Such comments from stay-at-home dads, which appeared in a recent Redbook magazine spread on stay-at-home moms, vividly confirm that men whose primary role is caring for their children still face negative stereotypes and hostile attitudes. That some feel isolated is not surprising: at-home dads remain far less common than at-home moms.

Still, according to a new study in the Journal of Marriage and Family, their numbers have risen and may continue doing so for reasons related to the economy, education, and gender ideology. Four percent of two-parent families had at-home fathers in 2010, up from 2 percent in the 1970s.
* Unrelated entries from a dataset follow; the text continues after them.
import Literature.MathematicalPhysics.QuantumFieldTheory.ConformalBootstrap3D.PointKernelK34L505Data
import Literature.MathematicalPhysics.QuantumFieldTheory.ConformalBootstrap3D.PointKernelK34L505Segs

/-!
# K34L505 certificate, kernel block file M0: (M) rows per `s`-piece, 9 row groups

`decide` by kernel reduction of the (M) block checker `PCert.mBlockOK` of `PointKernel` on the piece
certificates `pc2_0K34L505` / `pc2_1K34L505` (corner numbers on the `s`-halves `[101/200, 203/400]`, `[203/400, 51/100]`)
and the row data `mrowsAK34L505` / `mrowsBK34L505` of `PointKernelK34L505Data`; soundness is `PCert.mBlockOK_sound`
(assembled by `PCert.boxExcluded_of_kernelC_lowerSM`, `PointKernelLowerM`).  Estimated kernel time 243 s.
-/

set_option maxRecDepth 100000
set_option maxHeartbeats 0

namespace Literature.MathematicalPhysics.QuantumFieldTheory.ConformalBootstrap3D.PointKernelK34L505

open Literature.MathematicalPhysics.QuantumFieldTheory.ConformalBootstrap3D.PointKernel

/-- (M) rows `[0, 17)` of piece 0 (`mrowsAK34L505` on `pc2_0K34L505`) pass the kernel evaluator. [folklore] -/
theorem mBlock_0_0 : pc2_0K34L505.mBlockOK mrowsAK34L505 0 17 = true := by
  decide +kernel

/-- (M) rows `[17, 23)` of piece 0 (`mrowsAK34L505` on `pc2_0K34L505`) pass the kernel evaluator. [folklore] -/
theorem mBlock_0_17 : pc2_0K34L505.mBlockOK mrowsAK34L505 17 23 = true := by
  decide +kernel

/-- (M) rows `[23, 24)` of piece 0 (`mrowsAK34L505` on `pc2_0K34L505`) pass the kernel evaluator. [folklore] -/
theorem mBlock_0_23 : pc2_0K34L505.mBlockOK mrowsAK34L505 23 24 = true := by
  decide +kernel

/-- (M) rows `[24, 26)` of piece 0 (`mrowsAK34L505` on `pc2_0K34L505`) pass the kernel evaluator. [folklore] -/
theorem mBlock_0_24 : pc2_0K34L505.mBlockOK mrowsAK34L505 24 26 = true := by
  decide +kernel

/-- (M) rows `[26, 33)` of piece 0 (`mrowsAK34L505` on `pc2_0K34L505`) pass the kernel evaluator. [folklore] -/
theorem mBlock_0_26 : pc2_0K34L505.mBlockOK mrowsAK34L505 26 33 = true := by
  decide +kernel

/-- (M) rows `[33, 48)` of piece 0 (`mrowsAK34L505` on `pc2_0K34L505`) pass the kernel evaluator. [folklore] -/
theorem mBlock_0_33 : pc2_0K34L505.mBlockOK mrowsAK34L505 33 48 = true := by
  decide +kernel

/-- (M) rows `[0, 17)` of piece 1 (`mrowsBK34L505` on `pc2_1K34L505`) pass the kernel evaluator. [folklore] -/
theorem mBlock_1_0 : pc2_1K34L505.mBlockOK mrowsBK34L505 0 17 = true := by
  decide +kernel

/-- (M) rows `[17, 23)` of piece 1 (`mrowsBK34L505` on `pc2_1K34L505`) pass the kernel evaluator. [folklore] -/
theorem mBlock_1_17 : pc2_1K34L505.mBlockOK mrowsBK34L505 17 23 = true := by
  decide +kernel

/-- (M) rows `[23, 24)` of piece 1 (`mrowsBK34L505` on `pc2_1K34L505`) pass the kernel evaluator. [folklore] -/
theorem mBlock_1_23 : pc2_1K34L505.mBlockOK mrowsBK34L505 23 24 = true := by
  decide +kernel

end Literature.MathematicalPhysics.QuantumFieldTheory.ConformalBootstrap3D.PointKernelK34L505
Whether this upward trend will affect the historical link between reverse-traditional divisions of labor—in which a woman works or earns more than her husband—and worse marital outcomes remains to be seen.

To investigate the factors driving the increase in stay-at-home fathers, Karen Z. Kramer and Amit Kramer used data from the National Longitudinal Survey of Youth (1979 cohort) and the Current Population Survey (1972-2012), in tandem with state-level data on unemployment and General Social Survey information on Americans’ gender ideology.

Notably, the researchers’ definition of an at-home dad was a strict one: In addition to being married and having at least one child 18 or younger in the household, a man was only an at-home dad if he “was out of the labor force and had not received any income in the previous year while his wife was working full time for pay (at least 35 weekly hours) and earned the entire household income.” That means unemployed men actively looking for work, and men who were primary caregivers but worked a few hours a week were excluded.

Men who fit this definition were divided into two groups based on why they were not working. Fathers who listed “illness, disability, or the inability to find work” were categorized as unable to work; those who said they stay home to take care of family were termed “caregiving” at-home fathers.1 In the CPS sample, caregiving fathers accounted for only 19 percent of all at-home fathers in 2000-2012, which represents a rise from less than 1 percent in the 1970s and 1980s. Unable-to-work fathers dropped from 59 percent of all dads at home in the 1970s to 32 percent in 2000-2012.

It’s important to draw these distinctions because one would expect different factors to cause growth or contraction in the number of men in each category. Economic conditions, for instance, should be most relevant for unable-to-work at-home dads—and that is indeed what Kramer and Kramer’s analysis of CPS data shows. Overall, a 1 percent increase in the male unemployment rate at the state level “was associated with an 8.0% increase in the likelihood that a household became a stay-at-home father family,” and the effects were stronger for unable-to-work fathers than for caregiving ones.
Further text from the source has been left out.